◆ THE PROBLEM ◆
Your job is to copy every line in the material containing the word "lane".

◆ THE INPUT ◆
++++
import Summits.ResolutionOfSingularities.ResolutionOfSingularities.Theorems.PurelyInseparableDim4ResConeSupportConfinedRepresentation
import Summits.ResolutionOfSingularities.ResolutionOfSingularities.Theorems.PurelyInseparableDim4ResConeLightPairAllPrimes
import Summits.ResolutionOfSingularities.ResolutionOfSingularities.Theorems.PurelyInseparableDim4ResConeLightQuadTail
import HarnessLib
import HarnessLib.Audit.Tags

/-!
# Purely inseparable four-folds — THE LIGHT TRIPLE `(1,1,1)` BINARY-CONE TAIL IS EMPTY FOR EVERY PRIME `p`; HENCE THERE IS NO LIGHT
# BINARY-CONE TAIL AT ANY `(p, d)` AND EVERY CONSTANT-SHADE `e_G = 2` TAIL IS EVENTUALLY HEAVY
# (K2(p) lane, slice C, rung-1 generic kill; the `(5,3)` light-lossy method of res-dim4-p-1 g5 made `p`-generic; seat res-dim4-p-1 g6)

[OURS · counted 0 · cell `res-dim4-pi` · K2(p) lane (holder lineage res-dim4-p-12; rung-1 generic bricks «no `7` in a signature»,
desk WORD #193 (δ)) · seat res-dim4-p-1 g6.]  Nothing here proves K2(p) = `RidgeBudget.NoAboveFloorTrap p p` for any `p ≥ 7`,
any TAIL(7, d, e), `NoIsolatedTrap p p`, the Cossart–Jannsen–Saito theorem or resolution of singularities in dimension ≥ 4 /
characteristic `p` — NOT proved; every theorem is about OUR frame's hypothetical `Step0 p` chains.  AI kernel work, weaker than
expert review.

THE LIGHT BRANCH OF THE WEIGHT AUTOMATON (res-dim4-p-3 g5's `shadeWeights_dichotomy`, every `(p, d)`): a constant-shade-`d` tail is
either LIGHT for ever — all weights `≤ 1` and `|r_k| + d = p + 1` — or eventually HEAVY (some weight `≥ 2`).  With four letters a light
boundary weighs `|r| ∈ {2, 3, 4}`, i.e. `d ∈ {p − 1, p − 2, p − 3}`: the LIGHT PAIR (res-dim4-p-5 g5 `no_light_pair_tail_prime`, p709143,
every `p`), the LIGHT QUAD (res-dim4-p-3 g5 `no_lightQuad_tail`, p709936, every `p`), and the LIGHT TRIPLE `(1,1,1)` at `(p, p − 2)` —
killed at `p = 5` only (res-dim4-p-1 g5 `LightRep.no_light_tail_three_five`, p705856; the `(7,5)` light orbit of the holder's SCC census
§2a was open).  This file kills the light triple for EVERY prime and closes the light branch:
* **`no_light_triple_binaryCone_tail (p)`** — no witnessed isolated above-floor `Step0 p` chain with `x^{r₀} ∣ F₀` has, from some `k₀`,
  constant shade `d < p`, `e_G ≡ 2` and a light-triple boundary (weights `≤ 1`, `|r| = 3`).  ROUTE (res-dim4-p-1 g5's «honest loss-free
  re-presentation + C13», now over res-dim4-typ-1 g4's generic transport): `support_representation_of_satellite p`
  (`…ResConeSupportConfinedRepresentation`, this seat) gives an honest partner `c′` confined to `S := supp r_{kₑ}`, `#S = 3`, with
  weights a renaming of the real ones — so `c′` is a light triple weighing `1` on ALL of `S` at every time
  (`apply_eq_one_of_confined`); a translation of `c′` at a letter of `S` other than the chart would drop that weight to `0`
  (`step_r_univ'`) — impossible — so every translation avoids `S`, i.e. `c′` is LOSS-FREE, and res-dim4-p-5 g3's C13
  `no_lossfree_tail p` ends it.
* **`no_light_binaryCone_tail (p)`** — NO light binary-cone tail at any `(p, d)`, `d < p`: by `|r| ∈ {2, 3, 4}` one of the three kills.
* **`binaryCone_eventually_heavy (p)`** — every constant-shade-`d < p`, `e_G ≡ 2` tail has, from some `k₁ ≥ k₀` on, a boundary letter of
  weight `≥ 2` at every time (`shadeWeights_dichotomy` + the above); the all-`d` form of p-3's
  `binaryCone_eventually_heavy_of_add_three_le` (`d + 3 ≤ p`) and p-5's `eventually_heavy_prime` (`d + 1 = p`).
[cite: CossartJannsenSaito2020, Thm. 3.10(4), Thm. 3.14, Thm. 9.3, Lemma 13.2, Thm. 13.7] [cite: Hauser2010, §§F–G (chart expressions of a point blowup; cleaning)]
bears_on: LADDER-RESOLUTION:D157-DOOR2 (res-dim4-pi · K2(p) = `RidgeBudget.NoAboveFloorTrap p p` · slice C · rung-1 generic: light
triple dead ∀ p, every `e_G = 2` tail eventually heavy).  Supports stmt-ResolutionOfSingularities-16155 (helper).
-/

set_option linter.dupNamespace false -- mandated namespace of this single-conjunct summit

noncomputable section

namespace Summit.ResolutionOfSingularities.ResolutionOfSingularities.Theorems.PIDim4

namespace ResCone

open MvPolynomial Finset
open Literature.AlgebraicGeometry.Resolution
open Literature.AlgebraicGeometry.Resolution.CentreBlowup
open Literature.AlgebraicGeometry.Resolution.Hauser2010
open Literature.AlgebraicGeometry.Resolution.HauserPerlega2019

variable {K : Type} [Field K] [DecidableEq K] (p : ℕ) [Fact p.Prime] [CharP K p]

/-- **THE LIGHT TRIPLE `(1,1,1)` BINARY-CONE TAIL IS EMPTY, FOR EVERY PRIME `p`.**  Over a field of characteristic `p`, no witnessed
isolated above-floor `Step0 p` chain with `x^{r₀} ∣ F₀` has, from some `k₀` on, constant shade `d < p`, `e_G ≡ 2`, and a light-triple
boundary (all weights `≤ 1`, `|r| = 3`; the weight law then forces `d = p − 2`).  Route: `support_representation_of_satellite` → the
`S`-confined partner weighs `1` on all of `S` (`#S = 3`) for ever → loss-free → C13 `no_lossfree_tail`. [OURS]
[cite: CossartJannsenSaito2020, Thm. 3.10(4), Thm. 3.14, Thm. 9.3, Lemma 13.2, Thm. 13.7] [cite: Hauser2010, §§F–G (chart expressions of a point blowup; cleaning)] -/
theorem no_light_triple_binaryCone_tail {c : ℕ → State K} {j : ℕ → Fin 4} {b : ℕ → Fin 4 → K}
    (hc : ∀ k, IsIsolated p (c k).F ∧ Step0 p (c k) (c (k + 1))) (hw : FreeTail.IsWitnessedChain p c j b)
    (hr0 : ∀ e ∈ (c 0).F.support, (c 0).r ≤ e) (hfloor : ∀ k, ordZero (c k).F ≠ p) {k₀ d : ℕ} (hdp : d < p)
    (hshade : ∀ k, k₀ ≤ k → (c k).shade = (d : ℕ∞)) (he : ∀ k, k₀ ≤ k → Module.finrank K (resVertex (c k)) = 2)
    (hlight : ∀ k, k₀ ≤ k → (∀ i, (c k).r i ≤ 1) ∧ (c k).r.degree = 3) : False := by
  -- (1) the support-confined honest partner from a late satellite time
  obtain ⟨kₑ, c', j', b', hke, h0, hperm, hconf, -, -, hc', hw', hr0', hfloor', hshade', he'⟩ :=
    support_representation_of_satellite p hc hw hr0 hfloor hshade he (le_refl k₀)
  set S : Finset (Fin 4) := (c kₑ).r.support with hS
  have hstep' : ∀ t, c' (t + 1) = CentreBlowup.step p Finset.univ (j' t) (b' t) (c' t) := fun t => (hw' t).2.2.2.2
  -- (2) the partner is a light triple weighing `1` on all of `S`
  have hcardS : S.card = 3 := by
    rw [hS, ← degree_eq_card_support_of_le_one (hlight kₑ hke).1]
    exact (hlight kₑ hke).2
  have hlight' : ∀ t, (∀ i, (c' t).r i ≤ 1) ∧ (c' t).r.degree = 3 := by
    intro t
    obtain ⟨π, hr⟩ := hperm t
    have hw3 := hlight (kₑ + t) (by omega)
    refine ⟨fun i => ?_, ?_⟩
    · rw [hr, Finsupp.mapDomain_equiv_apply, Equiv.symm_symm]; exact hw3.1 _
    · rw [hr, Finsupp.degree_mapDomain]; exact hw3.2
  have hone' : ∀ t, ∀ i ∈ S, (c' t).r i = 1 := fun t i hi =>
    apply_eq_one_of_confined (hlight' t).1 (hconf t) (by rw [(hlight' t).2, hcardS]) hi
  -- (3) hence loss-free: a translated letter of `S` would weigh `0` in the child
  have hloss : ∀ t, 0 ≤ t → ∀ i, b' t i ≠ 0 → (c' t).r i = 0 := by
    intro t _ i hbi
    by_contra hri
    have hiS : i ∈ S := by
      by_contra hiS
      exact hri (hconf t i hiS)
    have hiℓ : i ≠ j' t := fun h => hbi (by rw [h]; exact (hw' t).2.1)
    obtain ⟨o, ho, -, -⟩ := chain_band p hc' hfloor' t
    have h1 := hone' (t + 1) i hiS
    rw [hstep' t, step_r_univ' p (j' t) (b' t) (c' t) ho, Finsupp.coe_update, Function.update_of_ne hiℓ,
      Finsupp.filter_apply, if_neg hbi] at h1
    exact zero_ne_one h1
  -- (4) C13
  exact no_lossfree_tail p hc' hw' hr0' hfloor' hdp (k₀ := 0) hshade' he' hloss

/-- **NO LIGHT BINARY-CONE TAIL AT ANY `(p, d)`, every prime `p`.**  On a witnessed isolated above-floor `Step0 p` chain with
`x^{r₀} ∣ F₀`, constant shade `d < p` and `e_G ≡ 2` from `k₀`, the weights cannot stay `≤ 1` for ever: a light boundary weighs
`|r| = p + 1 − d ∈ {2, 3, 4}` (`shadeWeights_dichotomy`, `degree_le_four_of_forall_le_one`) and the light pair (res-dim4-p-5 g5
`no_light_pair_tail_prime`), the light triple (`no_light_triple_binaryCone_tail`) and the light quad (res-dim4-p-3 g5 `no_lightQuad_tail`)
are all dead. [OURS] [cite: CossartJannsenSaito2020, Thm. 3.10(4), Thm. 3.14, Thm. 9.3, Lemma 13.2, Thm. 13.7] -/
theorem no_light_binaryCone_tail {c : ℕ → State K} {j : ℕ → Fin 4} {b : ℕ → Fin 4 → K}
    (hc : ∀ k, IsIsolated p (c k).F ∧ Step0 p (c k) (c (k + 1))) (hw : FreeTail.IsWitnessedChain p c j b)
    (hr0 : ∀ e ∈ (c 0).F.support, (c 0).r ≤ e) (hfloor : ∀ k, ordZero (c k).F ≠ p) {k₀ d : ℕ} (hdp : d < p)
    (hshade : ∀ k, k₀ ≤ k → (c k).shade = (d : ℕ∞)) (he : ∀ k, k₀ ≤ k → Module.finrank K (resVertex (c k)) = 2)
    (hlight : ∀ k, k₀ ≤ k → ∀ i, (c k).r i ≤ 1) : False := by
  -- the light branch of the dichotomy: `|r_k| + d = p + 1`
  have hsum : ∀ k, k₀ ≤ k → (c k).r.degree + d = p + 1 := by
    rcases shadeWeights_dichotomy p hc hw hr0 hfloor hshade with hL | ⟨k₁, hk₁, hH⟩
    · exact fun k hk => (hL k hk).2
    · obtain ⟨W, hW⟩ := hH k₁ le_rfl
      have := hlight k₁ hk₁ W
      omega
  have h4 : (c k₀).r.degree ≤ 4 := degree_le_four_of_forall_le_one (hlight k₀ le_rfl)
  have hk₀ := hsum k₀ le_rfl
  -- `|r| ∈ {2, 3, 4}` according to `d = p − 1, p − 2, p − 3`
  rcases Nat.lt_or_ge (d + 2) p with hlt | hge
  · rcases Nat.lt_or_ge (d + 3) p with hlt' | hge'
    · omega
    · -- `d + 3 = p`: the light quad
      exact no_lightQuad_tail p hc hw hr0 hfloor hshade (by omega) he fun k hk => ⟨hlight k hk, hsum k hk⟩
  · rcases Nat.lt_or_ge (d + 1) p with hlt' | hge'
    · -- `d + 2 = p`: the light triple
      exact no_light_triple_binaryCone_tail p hc hw hr0 hfloor hdp hshade he fun k hk =>
        ⟨hlight k hk, by have := hsum k hk; omega⟩
    · -- `d + 1 = p`: the light pair
      exact no_light_pair_tail_prime p hc hw hr0 hfloor hdp hshade he fun k hk =>
        ⟨hlight k hk, by have := hsum k hk; omega⟩

/-- **EVERY CONSTANT-SHADE `e_G = 2` TAIL IS EVENTUALLY HEAVY, every prime `p`, every shade `d < p`.**  On a witnessed isolated
above-floor `Step0 p` chain with `x^{r₀} ∣ F₀`, constant shade `d < p` and `e_G ≡ 2` from `k₀`, from some `k₁ ≥ k₀` on every state
has a boundary letter of weight `≥ 2` (`shadeWeights_dichotomy`, the light branch being empty by `no_light_binaryCone_tail`).  The
all-`d` form of res-dim4-p-3 g5's `binaryCone_eventually_heavy_of_add_three_le` (`d + 3 ≤ p`) and res-dim4-p-5 g5's
`eventually_heavy_prime` (`d + 1 = p`); the new case is `d + 2 = p`. [OURS]
[cite: CossartJannsenSaito2020, Thm. 3.10(4), Thm. 3.14, Thm. 9.3, Lemma 13.2, Thm. 13.7] -/
theorem binaryCone_eventually_heavy {c : ℕ → State K} {j : ℕ → Fin 4} {b : ℕ → Fin 4 → K}
    (hc : ∀ k, IsIsolated p (c k).F ∧ Step0 p (c k) (c (k + 1))) (hw : FreeTail.IsWitnessedChain p c j b)
    (hr0 : ∀ e ∈ (c 0).F.support, (c 0).r ≤ e) (hfloor : ∀ k, ordZero (c k).F ≠ p) {k₀ d : ℕ} (hdp : d < p)
    (hshade : ∀ k, k₀ ≤ k → (c k).shade = (d : ℕ∞)) (he : ∀ k, k₀ ≤ k → Module.finrank K (resVertex (c k)) = 2) :
    ∃ k₁, k₀ ≤ k₁ ∧ ∀ k, k₁ ≤ k → ∃ W, 2 ≤ (c k).r W := by
  rcases shadeWeights_dichotomy p hc hw hr0 hfloor hshade with hL | hH
  · exact (no_light_binaryCone_tail p hc hw hr0 hfloor hdp hshade he fun k hk => (hL k hk).1).elim
  · exact hH

omit [CharP K p] in
/-- **THE LIGHT TRIPLE FORCES `d = p − 2`** (bookkeeping, recorded for the census reading): a light-triple constant-shade-`d` tail has
`3 + d = p + 1`. [OURS] [folklore] -/
theorem light_triple_shade_eq {c : ℕ → State K} {j : ℕ → Fin 4} {b : ℕ → Fin 4 → K}
    (hc : ∀ k, IsIsolated p (c k).F ∧ Step0 p (c k) (c (k + 1))) (hw : FreeTail.IsWitnessedChain p c j b)
    (hr0 : ∀ e ∈ (c 0).F.support, (c 0).r ≤ e) (hfloor : ∀ k, ordZero (c k).F ≠ p) {k₀ d : ℕ}
    (hshade : ∀ k, k₀ ≤ k → (c k).shade = (d : ℕ∞))
    (hlight : ∀ k, k₀ ≤ k → (∀ i, (c k).r i ≤ 1) ∧ (c k).r.degree = 3) : d + 2 = p := by
  rcases shadeWeights_dichotomy p hc hw hr0 hfloor hshade with hL | ⟨k₁, hk₁, hH⟩
  · have h := (hL k₀ le_rfl).2
    rw [(hlight k₀ le_rfl).2] at h
    omega
  · obtain ⟨W, hW⟩ := hH k₁ le_rfl
    have := (hlight k₁ hk₁).1 W
    omega

end ResCone

end Summit.ResolutionOfSingularities.ResolutionOfSingularities.Theorems.PIDim4

end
++++
◆ FINISHED EXERCISE ◆
# (K2(p) lane, slice C, rung-1 generic kill; the `(5,3)` light-lossy method of res-dim4-p-1 g5 made `p`-generic; seat res-dim4-p-1 g6)
[OURS · counted 0 · cell `res-dim4-pi` · K2(p) lane (holder lineage res-dim4-p-12; rung-1 generic bricks «no `7` in a signature»,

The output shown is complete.